Pour le Bureau des Avocats internationaux, il s’agit du résultat d’une longue bataille. Selon le BAI d’autres étapes restent à franchir. Me Mario Joseph, appelle les organisations haïtiennes de défense des droits humains à la mobilisation en vue d’obtenir réparation en faveur des victimes du choléra.

A rappeler, le 22 octobre 2010, soit neuf mois après le séisme, le président haïtien René Préval annonce que la grave épidémie de diarrhée qui sévit dans la région de l’Artibonite est causée par le choléra.
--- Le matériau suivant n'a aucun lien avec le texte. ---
/-!
# `Balaban1983to89.B1Eq324BenfattoEq324Signed` — [Balaban1982Higgs1] (3.24) p. 616 from the Lemma of [BenfattoEtAl1978] p. 152 WITH THE
# SIGNS OF ITS CONSTANTS RECORDED (`0 ≤ S`, `0 < ρ₃`): the adapter between the assembler's explicit-constants knit of the Basic Lemma and the
# `ε`-bookkeeping of `…B1Eq324BenfattoSpecialisation` — PROVED real analysis (two `obtain`s); no new definition, no fact asserted

statement-level companion of a published source with citation tags; every declaration here is a theorem; nothing here is
a claim about the Yang–Mills mass gap

WHY THIS MODULE (cell `pub-ymgap`, seat `dag-n08-d` gen 10, INTENT-43; node N08 [Balaban1985UV3]; the [BenfattoEtAl1978] source chain behind the
(α)-row `h324c`).  The typed named fact `B1Eq324BenfattoLemma.BasicLemma d α β` quantifies `∃ S ρ₁ ρ₂ ρ₃ ρ₄` with NO sign, while the consumer
`…B1Eq324BenfattoSpecialisation.eq324_of_basicLemma_consts` (B1's sentence «⟨Vⁿ⟩ᵀ = O(εᵏ)|T₁| … n > 6») needs `0 ≤ S` and `0 < ρ₃`
(`…Specialisation.le_errTerm_of_rho3_nonpos`: for `ρ₃ ≤ 0` the printed error does not decay).  The assembler of §5 of [2] (seat `dag-n08-c`,
`basicLemma_consts`, in flight 2026-08-27) agreed to state the knit with explicit constants and the two signs recorded (bus KNIT-SHAPE-NOTE).  This
file fixes the hand-over SHAPE once: the Lemma p. 152 with signs, as an INLINE hypothesis (the `∃`-package below — no new `def`), implies (i) the
typed `BasicLemma d α β` and (ii) B1 (3.24) in `η`-currency for every truncation order `t` and every exponent `κ < σ(t+1)` — so that the knit,
whatever closed constants it picks, reaches row `h324c`'s in-edge by ONE term `⟨bstar, fun t D ϰ hϰ => ⟨S, ρ₁, ρ₂, ρ₃, ρ₄, hS, hρ₃, h⟩⟩`.

THE SIGNED SHAPE (written inline in every binder below):
`∃ bstar, ∀ t D ϰ, 0 < ϰ → ∃ S ρ₁ ρ₂ ρ₃ ρ₄, 0 ≤ S ∧ 0 < ρ₃ ∧ ∀ s b, bstar < b → ∀ I J, I.Nonempty → J ⊆ I → ∀ a,
   (∀ C z̄, (∀ x ∈ C, ∀ y ∈ J, b³ ≤ cubeDist x y) → Ineq46 d α β t D s ϰ S ρ₁ ρ₂ ρ₃ ρ₄ b I J C a z̄) ∧ Ineq47 d α β t D s ϰ S ρ₁ ρ₂ ρ₃ ρ₄ b I J a`
— literally the body of `BasicLemma d α β` with `0 ≤ S ∧ 0 < ρ₃` inserted after the inner `∃` (`bstar` a free-field constant, before `t D ϰ`, as
print's `b* = max{10⁴, γ⁻³b̄}` p. 159).

WHAT IS PROVED (standard axioms; no `sorry`; no definition).
* §1 `basicLemma_of_signed` — the signed shape implies `BasicLemma d α β` (forget the signs); `basicLemmaPrinted_of_signed` — the signed shape for
  `d = 2, 3` and all `α, β > 0` with `E z² = ½` implies `BasicLemmaPrinted`.
* §2 ★★ `eq324_of_basicLemma_signed` — the signed shape implies, for every `t D`, `ϰ > 0`, threshold parameters `b₀ > 0`, `p₀ > 2/3`, coupling power
  `σ > 0`, `c ≥ 0` and every `0 < κ < σ(t+1)`: `∃ η₀ ∈ (0,1], C ≥ 0, ∀ η ∈ (0, η₀], ∀ s, I ⊇ J, I ≠ ∅, a` with `coefSup ≤ c·η^σ`:
  `0 < ∫Π_Δχ̂_{p(η)}e^{H_J}dP̂₀` and `|log ∫Π_Δχ̂_{p(η)}e^{H_J}dP̂₀ − Σ_{k≤t}ℰ̂₀ᵀ(H_J;k)/k!| ≤ C·η^κ·|I|` (= `eq324_of_basicLemma_consts`).
* §3 `eq324_of_basicLemma_signed_seven` (`t = 6`, `σ = ½`, `κ = 13/4 > 3` — B1's «e.g. n > 6» for d = 3) and `eq324_of_basicLemma_signed_five`
  (`t = 4`, `σ = ½`, `κ = 9/4 > 2`, d = 2).
* §4 (v1.1) «(3.24) MEASURE-FREE»: `pos_and_abs_log_sub_le_of_sandwich` (the log-sandwich for three reals); ★★ `eq324_of_sandwich_consts` — the
  `η`-bookkeeping with `η₀, C` depending only on `(t, b*, S, ρ₃, b₀, p₀, σ, c, κ)`, the two-sided sandwich a PER-INSTANCE hypothesis for ANY measure
  `μ` at the threshold `p(η)`; `_seven`, `_five`.
HONEST SCOPE.  Adapter only; the signed shape is a HYPOTHESIS here (its proof = §5 of [2], the assembler's knit); `BasicLemmaPrinted` NOT discharged by
this file; the identification of B1's / B10's fluctuation integrals with [2]'s model remains the (α)-row's business (header of `…Specialisation`);
count-neutral for N08; nothing about d = 4, the continuum, OS axioms, a mass gap or the Clay problem.
-/

noncomputable section

open MeasureTheory Finset

namespace Literature.MathematicalPhysics.QuantumFieldTheory.Balaban1983to89.B1Eq324BenfattoEq324Signed

open Literature.MathematicalPhysics.QuantumFieldTheory.Balaban1983to89.B1Eq324BenfattoLemma
open Literature.MathematicalPhysics.QuantumFieldTheory.Balaban1983to89.B1Eq324BenfattoSpecialisation

variable {d : ℕ} {α β : ℝ}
Aucun cas n’avait été diagnostiqué dans le pays depuis plus d’un siècle.  




Selon le monde scientifique, notamment les centres américains de contrôle et de prévention des maladies, des casques bleus népalais, porteurs sains de la maladie, seraient à l’origine de l’importation du choléra sur l’île.

Malgré ces études, l’Organisation des Nations unies ne reconnait aucune responsabilité dans cette épidémie.

L’épidémie s’est déclarée au nord de la capitale Port-au-Prince sur les rives de la rivière Meye, à proximité de Mirebalais. Après trois semaines d’épidémie, la situation, déjà très préoccupante, se complique à cause du passage de l’ouragan Tomas.

En novembre 2010, des incidents éclatent entre une partie de la population et les casques bleus. Les manifestants accusent ces derniers de mal gérer l’épidémie et de la répandre dans le pays. 

Au 18 octobre 2013, l’OMS estime que l’épidémie a causé 8 500 décès pour plus de 700 000 cas majoritairement recensés en Haïti et en République dominicaine, mais aussi à Cuba et au Mexique.